This press release includes Funds From Operations, or FFO, which is a non-GAAP financial measure. For purposes of the Securities and Exchange Commission’s Regulation G, a non-GAAP financial measure is a numerical measure of a company’s historical or future financial performance, financial position or cash flows that excludes amounts, or is subject to adjustments that have the effect of excluding amounts, that are included in the most directly comparable financial measure calculated and presented in accordance with GAAP in the statement of operations, balance sheet or statement of cash flows (or equivalent statements) of the company, or includes amounts, or is subject to adjustments that have the effect of including amounts, that are excluded from the most directly comparable financial measure so calculated and presented.
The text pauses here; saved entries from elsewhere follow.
import Summits.KontsevichZagierPeriods.KontsevichZagierPeriods.Theorems.MzvKernelInKZ.Negative.SquareDissection

/-!
# `MzvKernelInKZ` (stmt-KontsevichZagierPeriods-3914): negative side — the Calabi change of variables in dimension 2, semialgebraically

Companion of `Negative/SquareDissection.lean`.  **Calabi's map `(u₀,u₁) ↦ (sin u₀/cos u₁,
sin u₁/cos u₀)` in half-angle coordinates is a RATIONAL bijection `P₂ → (0,1)²`** with Jacobian
`g(t₀)g(t₁)(1 − x²y²)` (`det_cal2Deriv`), injective by the algebraic identity
`sin²u₀ · (1 − x²y²) = x²(1 − y²)` (`Sn_sq_eq_of_cal2`), onto by the half-angle of an arcsine
`T(s) = √s/(1 + √(1−s))` (`Tg_facts`, `image_cal2`), `ℚ`-semialgebraic; so
`[P₂, g⊗g] − [□², 1/(1−x²y²)]` is ONE change-of-variables move of the calculus
(`Trirep_sub_T2rep_mem_cov`) and **`Q² ≡ 2·[□², 1/(1−x²y²)]`** (`of_G2_sub_two_T2rep_mem`;
`(π/2)² = 2·Σ_odd n⁻²`).

Sources: F. Beukers, J. A. C. Kolk, E. Calabi, *Sums of generalized harmonic series and volumes*, Nieuw Arch. Wisk. (4) 11 (1993), 217–224, §1; M. Kontsevich, D. Zagier, *Periods* (2001), §1.2 (rule (2); §1.1 presents this computation as an example).
-/

noncomputable section

namespace Summit.KontsevichZagierPeriods.MzvKernelInKZ.Negative

open Set MeasureTheory MvPolynomial
open Literature.NumberTheory.Transcendental
open Literature.ModelTheory.ExponentialFields (IsSemialgebraic)

/-- `d(sin u)/dt = cos u · g(t)`. [folklore] -/
theorem hasDerivAt_Sn (t : ℝ) : HasDerivAt Sn (Cs t * gq t) t := by
  have hc : HasDerivAt (fun s : ℝ => 2 * s) 2 t := by
    simpa using (hasDerivAt_id t).const_mul 2
  have hd : HasDerivAt (fun s : ℝ => 1 + s ^ 2) (2 * t) t := by
    simpa using ((hasDerivAt_id t).pow 2).const_add 1
  have h := hc.div hd (one_add_sq_ne t)
  have e : (2 * (1 + t ^ 2) - 2 * t * (2 * t)) / (1 + t ^ 2) ^ 2 = Cs t * gq t := by
    simp only [Cs, gq]; field_simp; ring
  rw [e] at h
  exact h

/-- `d(cos u)/dt = −sin u · g(t)`. [folklore] -/
theorem hasDerivAt_Cs (t : ℝ) : HasDerivAt Cs (-(Sn t * gq t)) t := by
  have hc : HasDerivAt (fun s : ℝ => 1 - s ^ 2) (-(2 * t)) t := by
    simpa using ((hasDerivAt_id t).pow 2).const_sub 1
  have hd : HasDerivAt (fun s : ℝ => 1 + s ^ 2) (2 * t) t := by
    simpa using ((hasDerivAt_id t).pow 2).const_add 1
  have h := hc.div hd (one_add_sq_ne t)
  have e : (-(2 * t) * (1 + t ^ 2) - (1 - t ^ 2) * (2 * t)) / (1 + t ^ 2) ^ 2 = -(Sn t * gq t) := by
    simp only [Sn, gq]; field_simp; ring
  rw [e] at h
  exact h

/-- Derivative of `1/cos` in the half-angle parameter. [folklore] -/
theorem hasDerivAt_inv_Cs {t : ℝ} (h : Cs t ≠ 0) :
    HasDerivAt (fun s => (Cs s)⁻¹) (Sn t * gq t / Cs t ^ 2) t := by
  have h1 := (hasDerivAt_inv h).comp t (hasDerivAt_Cs t)
  have e : -(Cs t ^ 2)⁻¹ * -(Sn t * gq t) = Sn t * gq t / Cs t ^ 2 := by field_simp
  rw [e] at h1
  exact h1

/-- The Calabi map `(u₀,u₁) ↦ (sin u₀ / cos u₁, sin u₁ / cos u₀)` in half-angle coordinates. [folklore] -/
def cal2 (z : Fin 2 → ℝ) : Fin 2 → ℝ := ![Sn (z 0) * (Cs (z 1))⁻¹, Sn (z 1) * (Cs (z 0))⁻¹]

/-- First component of the Calabi map. [folklore] -/
@[simp] theorem cal2_zero (z : Fin 2 → ℝ) : cal2 z 0 = Sn (z 0) * (Cs (z 1))⁻¹ := rfl
/-- Second component of the Calabi map. [folklore] -/
@[simp] theorem cal2_one (z : Fin 2 → ℝ) : cal2 z 1 = Sn (z 1) * (Cs (z 0))⁻¹ := rfl

/-- Its Jacobian matrix. [folklore] -/
def cal2Jac (z : Fin 2 → ℝ) : Matrix (Fin 2) (Fin 2) ℝ :=
  !![Cs (z 0) * gq (z 0) * (Cs (z 1))⁻¹, Sn (z 0) * (Sn (z 1) * gq (z 1) / Cs (z 1) ^ 2);
     Sn (z 1) * (Sn (z 0) * gq (z 0) / Cs (z 0) ^ 2), Cs (z 1) * gq (z 1) * (Cs (z 0))⁻¹]

/-- Its derivative. [folklore] -/
def cal2Deriv (z : Fin 2 → ℝ) : (Fin 2 → ℝ) →L[ℝ] (Fin 2 → ℝ) :=
  LinearMap.toContinuousLinearMap (Matrix.toLin' (cal2Jac z))

/-- **The Jacobian of the Calabi map is `g(t₀)g(t₁)(1 − x²y²)`** (Beukers–Kolk–Calabi). [folklore] -/
theorem det_cal2Deriv {z : Fin 2 → ℝ} (h0 : Cs (z 0) ≠ 0) (h1 : Cs (z 1) ≠ 0) :
    (cal2Deriv z).det = gq (z 0) * gq (z 1) * (1 - (cal2 z 0) ^ 2 * (cal2 z 1) ^ 2) := by
  have h : (cal2Jac z).det = gq (z 0) * gq (z 1) * (1 - (cal2 z 0) ^ 2 * (cal2 z 1) ^ 2) := by
    rw [Matrix.det_fin_two]
    simp only [cal2Jac, cal2_zero, cal2_one, Matrix.of_apply, Matrix.cons_val', Matrix.cons_val_zero,
      Matrix.cons_val_one, Matrix.empty_val', Matrix.cons_val_fin_one]
    field_simp
  rw [← h]
  exact LinearMap.det_toLin' _

/-- Differentiability of `cal2` with the stated derivative. [folklore] -/
theorem hasFDerivAt_cal2 {z : Fin 2 → ℝ} (h0 : Cs (z 0) ≠ 0) (h1 : Cs (z 1) ≠ 0) :
    HasFDerivAt cal2 (cal2Deriv z) z := by
  have p0 : HasFDerivAt (fun y : Fin 2 → ℝ => y 0)
      (ContinuousLinearMap.proj (R := ℝ) (φ := fun _ : Fin 2 => ℝ) 0) z := hasFDerivAt_apply 0 z
  have p1 : HasFDerivAt (fun y : Fin 2 → ℝ => y 1)
      (ContinuousLinearMap.proj (R := ℝ) (φ := fun _ : Fin 2 => ℝ) 1) z := hasFDerivAt_apply 1 z
  have s0 := (hasDerivAt_Sn (z 0)).comp_hasFDerivAt z p0
  have s1 := (hasDerivAt_Sn (z 1)).comp_hasFDerivAt z p1
  have i0 := (hasDerivAt_inv_Cs h0).comp_hasFDerivAt z p0
  have i1 := (hasDerivAt_inv_Cs h1).comp_hasFDerivAt z p1
  have c0 : HasFDerivAt (fun y : Fin 2 → ℝ => cal2 y 0) ((ContinuousLinearMap.proj 0).comp (cal2Deriv z)) z := by
    refine (s0.mul i1).congr_fderiv ?_
    ext v
    simp [cal2Deriv, cal2Jac, dotProduct, Fin.sum_univ_two, Function.comp]
    ring
  have c1 : HasFDerivAt (fun y : Fin 2 → ℝ => cal2 y 1) ((ContinuousLinearMap.proj 1).comp (cal2Deriv z)) z := by
    refine (s1.mul i0).congr_fderiv ?_
    ext v
    simp [cal2Deriv, cal2Jac, dotProduct, Fin.sum_univ_two, Function.comp]
    ring
  rw [hasFDerivAt_pi']
  intro i
  fin_cases i
  · exact c0
  · exact c1

/-- On the triangle: `z₀ < ρ z₁` and `z₁ < ρ z₀`. [folklore] -/
theorem lt_rho_of_mem_tri2 {z : Fin 2 → ℝ} (hz : z ∈ tri2) : z 0 < rho (z 1) ∧ z 1 < rho (z 0) := by
  obtain ⟨⟨⟨a0, a1⟩, ⟨b0, b1⟩⟩, h⟩ := mem_tri2.mp hz
  constructor
  · rw [rho, lt_div_iff₀ (by linarith)]; nlinarith
  · rw [rho, lt_div_iff₀ (by linarith)]; nlinarith

/-- On the triangle, `sin u₀ < cos u₁` and `sin u₁ < cos u₀`. [folklore] -/
theorem Sn_lt_Cs_of_mem_tri2 {z : Fin 2 → ℝ} (hz : z ∈ tri2) : Sn (z 0) < Cs (z 1) ∧ Sn (z 1) < Cs (z 0) := by
  obtain ⟨⟨⟨a0, a1⟩, ⟨b0, b1⟩⟩, -⟩ := mem_tri2.mp hz
  obtain ⟨h0, h1⟩ := lt_rho_of_mem_tri2 hz
  constructor
  · rw [← Sn_rho (show z 1 ≠ -1 by linarith)]
    exact (Sn_lt_Sn_iff ⟨a0, a1⟩ (rho_mem_Ioo ⟨b0, b1⟩)).mpr h0
  · rw [← Sn_rho (show z 0 ≠ -1 by linarith)]
    exact (Sn_lt_Sn_iff ⟨b0, b1⟩ (rho_mem_Ioo ⟨a0, a1⟩)).mpr h1

/-- Auxiliary lemma `cal2_mem_cube2` (see the module docstring). [folklore] -/
theorem cal2_mem_cube2 {z : Fin 2 → ℝ} (hz : z ∈ tri2) : cal2 z ∈ cube2 := by
  obtain ⟨⟨⟨a0, a1⟩, ⟨b0, b1⟩⟩, -⟩ := mem_tri2.mp hz
  obtain ⟨h0, h1⟩ := Sn_lt_Cs_of_mem_tri2 hz
  have s0 := Sn_pos ⟨a0, a1⟩; have s1 := Sn_pos ⟨b0, b1⟩
  have c0 := Cs_pos ⟨a0, a1⟩; have c1 := Cs_pos ⟨b0, b1⟩
  rw [mem_cube2]
  simp only [cal2_zero, cal2_one]
  refine ⟨⟨by positivity, ?_⟩, ⟨by positivity, ?_⟩⟩
  · rw [← div_eq_mul_inv, div_lt_one c1]; exact h0
  · rw [← div_eq_mul_inv, div_lt_one c0]; exact h1

/-- The key algebraic identity behind injectivity: `sin² u₀` is a rational function of `(x, y)`. [folklore] -/
theorem Sn_sq_eq_of_cal2 {z : Fin 2 → ℝ} (hz : z ∈ tri2) :
    Sn (z 0) ^ 2 * (1 - (cal2 z 0) ^ 2 * (cal2 z 1) ^ 2) = (cal2 z 0) ^ 2 * (1 - (cal2 z 1) ^ 2) := by
  obtain ⟨⟨⟨a0, a1⟩, ⟨b0, b1⟩⟩, -⟩ := mem_tri2.mp hz
  have c0 := (Cs_pos ⟨a0, a1⟩).ne'; have c1 := (Cs_pos ⟨b0, b1⟩).ne'
  have e0 := Sn_sq_add_Cs_sq (z 0); have e1 := Sn_sq_add_Cs_sq (z 1)
  simp only [cal2_zero, cal2_one]
  field_simp
  linear_combination (Sn (z 0)) ^ 2 * (Cs (z 0)) ^ 2 * e1 - (Sn (z 0)) ^ 2 * (Sn (z 1)) ^ 2 * e0

/-- Positivity: `one_sub_prod_sq_pos`. [folklore] -/
theorem one_sub_prod_sq_pos {z : Fin 2 → ℝ} (hz : z ∈ tri2) : 0 < 1 - (cal2 z 0) ^ 2 * (cal2 z 1) ^ 2 := by
  obtain ⟨⟨x0, x1⟩, ⟨y0, y1⟩⟩ := mem_cube2.mp (cal2_mem_cube2 hz)
  nlinarith [mul_pos x0 y0, mul_lt_one_of_nonneg_of_lt_one_left x0.le x1 y1.le]

/-- `cal2` is injective on its domain. [folklore] -/
theorem injOn_cal2 : InjOn cal2 tri2 := by
  intro z hz z' hz' h
  obtain ⟨⟨⟨a0, a1⟩, ⟨b0, b1⟩⟩, -⟩ := mem_tri2.mp hz
  obtain ⟨⟨⟨a0', a1'⟩, ⟨b0', b1'⟩⟩, -⟩ := mem_tri2.mp hz'
  have hx : cal2 z 0 = cal2 z' 0 := congrFun h 0
  have hy : cal2 z 1 = cal2 z' 1 := congrFun h 1
  have k := Sn_sq_eq_of_cal2 hz
  have k' := Sn_sq_eq_of_cal2 hz'
  rw [hx, hy] at k
  have hpos := one_sub_prod_sq_pos hz'
  have hsq : Sn (z 0) ^ 2 = Sn (z' 0) ^ 2 := by
    have := k.trans k'.symm
    exact mul_right_cancel₀ hpos.ne' this
  have h0 : Sn (z 0) = Sn (z' 0) := by
    have := Sn_pos ⟨a0, a1⟩; have := Sn_pos ⟨a0', a1'⟩
    nlinarith [hsq]
  have e0 : z 0 = z' 0 := Sn_inj ⟨a0, a1⟩ ⟨a0', a1'⟩ h0
  -- second coordinate: `y = Sn z1 / Cs z0` with equal `z0`
  have h1 : Sn (z 1) = Sn (z' 1) := by
    have c0 := (Cs_pos ⟨a0, a1⟩).ne'
    simp only [cal2_one, e0] at hy
    exact mul_right_cancel₀ (inv_ne_zero ((Cs_pos ⟨a0', a1'⟩).ne')) hy
  have e1 : z 1 = z' 1 := Sn_inj ⟨b0, b1⟩ ⟨b0', b1'⟩ h1
  funext i; fin_cases i
  · exact e0
  · exact e1

/-! ### Surjectivity onto the square: the half-angle of an arcsine -/

/-- `T(s) = tan(arcsin(√s)/2) = √s/(1 + √(1−s))`. [folklore] -/
def Tg (s : ℝ) : ℝ := Real.sqrt s / (1 + Real.sqrt (1 - s))

/-- `T(s) ∈ (0,1)`, `sin(T s) = √s`, `cos(T s) = √(1−s)` in half-angle terms (the half-angle of an arcsine, algebraically). [folklore] -/
theorem Tg_facts {s : ℝ} (hs : s ∈ Ioo (0 : ℝ) 1) :
    Tg s ∈ Ioo (0 : ℝ) 1 ∧ Sn (Tg s) = Real.sqrt s ∧ Cs (Tg s) = Real.sqrt (1 - s) := by
  obtain ⟨h0, h1⟩ := hs
  set q := Real.sqrt s with hq
  set r := Real.sqrt (1 - s) with hr
  have q0 : 0 < q := Real.sqrt_pos.mpr h0
  have r0 : 0 < r := Real.sqrt_pos.mpr (by linarith)
  have qq : q ^ 2 = s := Real.sq_sqrt h0.le
  have rr : r ^ 2 = 1 - s := Real.sq_sqrt (by linarith)
  have key : q ^ 2 + r ^ 2 = 1 := by rw [qq, rr]; ring
  have q1 : q < 1 := by nlinarith
  have hT : Tg s = q / (1 + r) := rfl
  have d0 : (0 : ℝ) < 1 + r := by linarith
  refine ⟨⟨by rw [hT]; positivity, ?_⟩, ?_, ?_⟩
  · rw [hT, div_lt_one d0]; linarith
  · rw [hT, Sn]
    field_simp
    nlinarith [key]
  · rw [hT, Cs]
    field_simp
    nlinarith [key]

/-- The image of the domain under `cal2`. [folklore] -/
theorem image_cal2 : cal2 '' tri2 = cube2 := by
  apply Subset.antisymm
  · rintro _ ⟨z, hz, rfl⟩; exact cal2_mem_cube2 hz
  · intro w hw
    obtain ⟨⟨x0, x1⟩, ⟨y0, y1⟩⟩ := mem_cube2.mp hw
    have hxy : w 0 ^ 2 * w 1 ^ 2 < 1 := by
      have := mul_lt_one_of_nonneg_of_lt_one_left x0.le x1 y1.le
      nlinarith [mul_pos x0 y0]
    have hD : 0 < 1 - w 0 ^ 2 * w 1 ^ 2 := by linarith
    have hD' : 1 - w 0 ^ 2 * w 1 ^ 2 ≠ 0 := hD.ne'
    have hD'' : 1 - w 1 ^ 2 * w 0 ^ 2 ≠ 0 := by rw [mul_comm]; exact hD'
    have hx2 : w 0 ^ 2 < 1 := by nlinarith
    have hy2 : w 1 ^ 2 < 1 := by nlinarith
    have hx2' : 1 - w 0 ^ 2 ≠ 0 := by linarith
    have hy2' : 1 - w 1 ^ 2 ≠ 0 := by linarith
    -- `a = sin² u₀`, `b = sin² u₁`
    obtain ⟨a, ha⟩ : ∃ a : ℝ, a = w 0 ^ 2 * (1 - w 1 ^ 2) / (1 - w 0 ^ 2 * w 1 ^ 2) := ⟨_, rfl⟩
    obtain ⟨b, hb⟩ : ∃ b : ℝ, b = w 1 ^ 2 * (1 - w 0 ^ 2) / (1 - w 0 ^ 2 * w 1 ^ 2) := ⟨_, rfl⟩
    have a_mem : a ∈ Ioo (0 : ℝ) 1 := by
      rw [ha]
      exact ⟨div_pos (mul_pos (pow_pos x0 2) (by linarith)) hD, (div_lt_one hD).mpr (by nlinarith)⟩
    have b_mem : b ∈ Ioo (0 : ℝ) 1 := by
      rw [hb]
      exact ⟨div_pos (mul_pos (pow_pos y0 2) (by linarith)) hD, (div_lt_one hD).mpr (by nlinarith)⟩
    obtain ⟨ta, sa, ca⟩ := Tg_facts a_mem
    obtain ⟨tb, sb, cb⟩ := Tg_facts b_mem
    have one_sub_b : 1 - b = (1 - w 1 ^ 2) / (1 - w 0 ^ 2 * w 1 ^ 2) := by
      rw [hb]; field_simp; ring
    have one_sub_a : 1 - a = (1 - w 0 ^ 2) / (1 - w 0 ^ 2 * w 1 ^ 2) := by
      rw [ha]; field_simp; ring
    have hab : a / (1 - b) = w 0 ^ 2 := by
      rw [one_sub_b, ha]; field_simp
    have hba : b / (1 - a) = w 1 ^ 2 := by
      rw [one_sub_a, hb]; field_simp
    have hxa : Real.sqrt a * (Real.sqrt (1 - b))⁻¹ = w 0 := by
      rw [← div_eq_mul_inv, ← Real.sqrt_div a_mem.1.le, hab, Real.sqrt_sq x0.le]
    have hyb : Real.sqrt b * (Real.sqrt (1 - a))⁻¹ = w 1 := by
      rw [← div_eq_mul_inv, ← Real.sqrt_div b_mem.1.le, hba, Real.sqrt_sq y0.le]
    have a_lt : a < 1 - b := by
      rw [one_sub_b, ha, div_lt_div_iff_of_pos_right hD]; nlinarith
    refine ⟨![Tg a, Tg b], ?_, ?_⟩
    · rw [mem_tri2]
      simp only [Matrix.cons_val_zero, Matrix.cons_val_one]
      refine ⟨⟨ta, tb⟩, ?_⟩
      have hρ : Tg a < rho (Tg b) := by
        rw [← Sn_lt_Sn_iff ta (rho_mem_Ioo tb), Sn_rho (show Tg b ≠ -1 by linarith [tb.1]), sa, cb]
        exact (Real.sqrt_lt_sqrt_iff a_mem.1.le).mpr a_lt
      rw [rho, lt_div_iff₀ (by linarith [tb.1])] at hρ
      nlinarith
    · funext i; fin_cases i
      · simp only [cal2]; simp [sa, cb, hxa]
      · simp only [cal2]; simp [sb, ca, hyb]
As used in this press release, GAAP refers to generally accepted accounting principles in the United States of America. Pursuant to the requirements of Regulation G, the Company has provided reconciliations of the non-GAAP financial measures to the most directly comparable GAAP financial measures.

The Company calculates and reports FFO in accordance with the definition and interpretive guidelines issued by the National Association of Real Estate Investment Trusts ("NAREIT"), and consequently, FFO is defined as net income available to common stockholders, adjusted for the effects of asset dispositions and certain non-cash items, primarily depreciation and amortization and impairments on real estate assets. The Company believes that FFO is an important supplemental measure of its operating performance. Because the historical cost accounting convention used for real estate assets requires depreciation (except on land), such accounting presentation implies that the value of real estate assets diminishes predictably over time, while real estate values instead have historically risen or fallen with market conditions. The term FFO was designed by the real estate industry to address this issue. FFO described herein is not necessarily comparable to FFO of other real estate investment trusts, or REITs, that do not use the same definition or implementation guidelines or interpret the standards differently from the Company.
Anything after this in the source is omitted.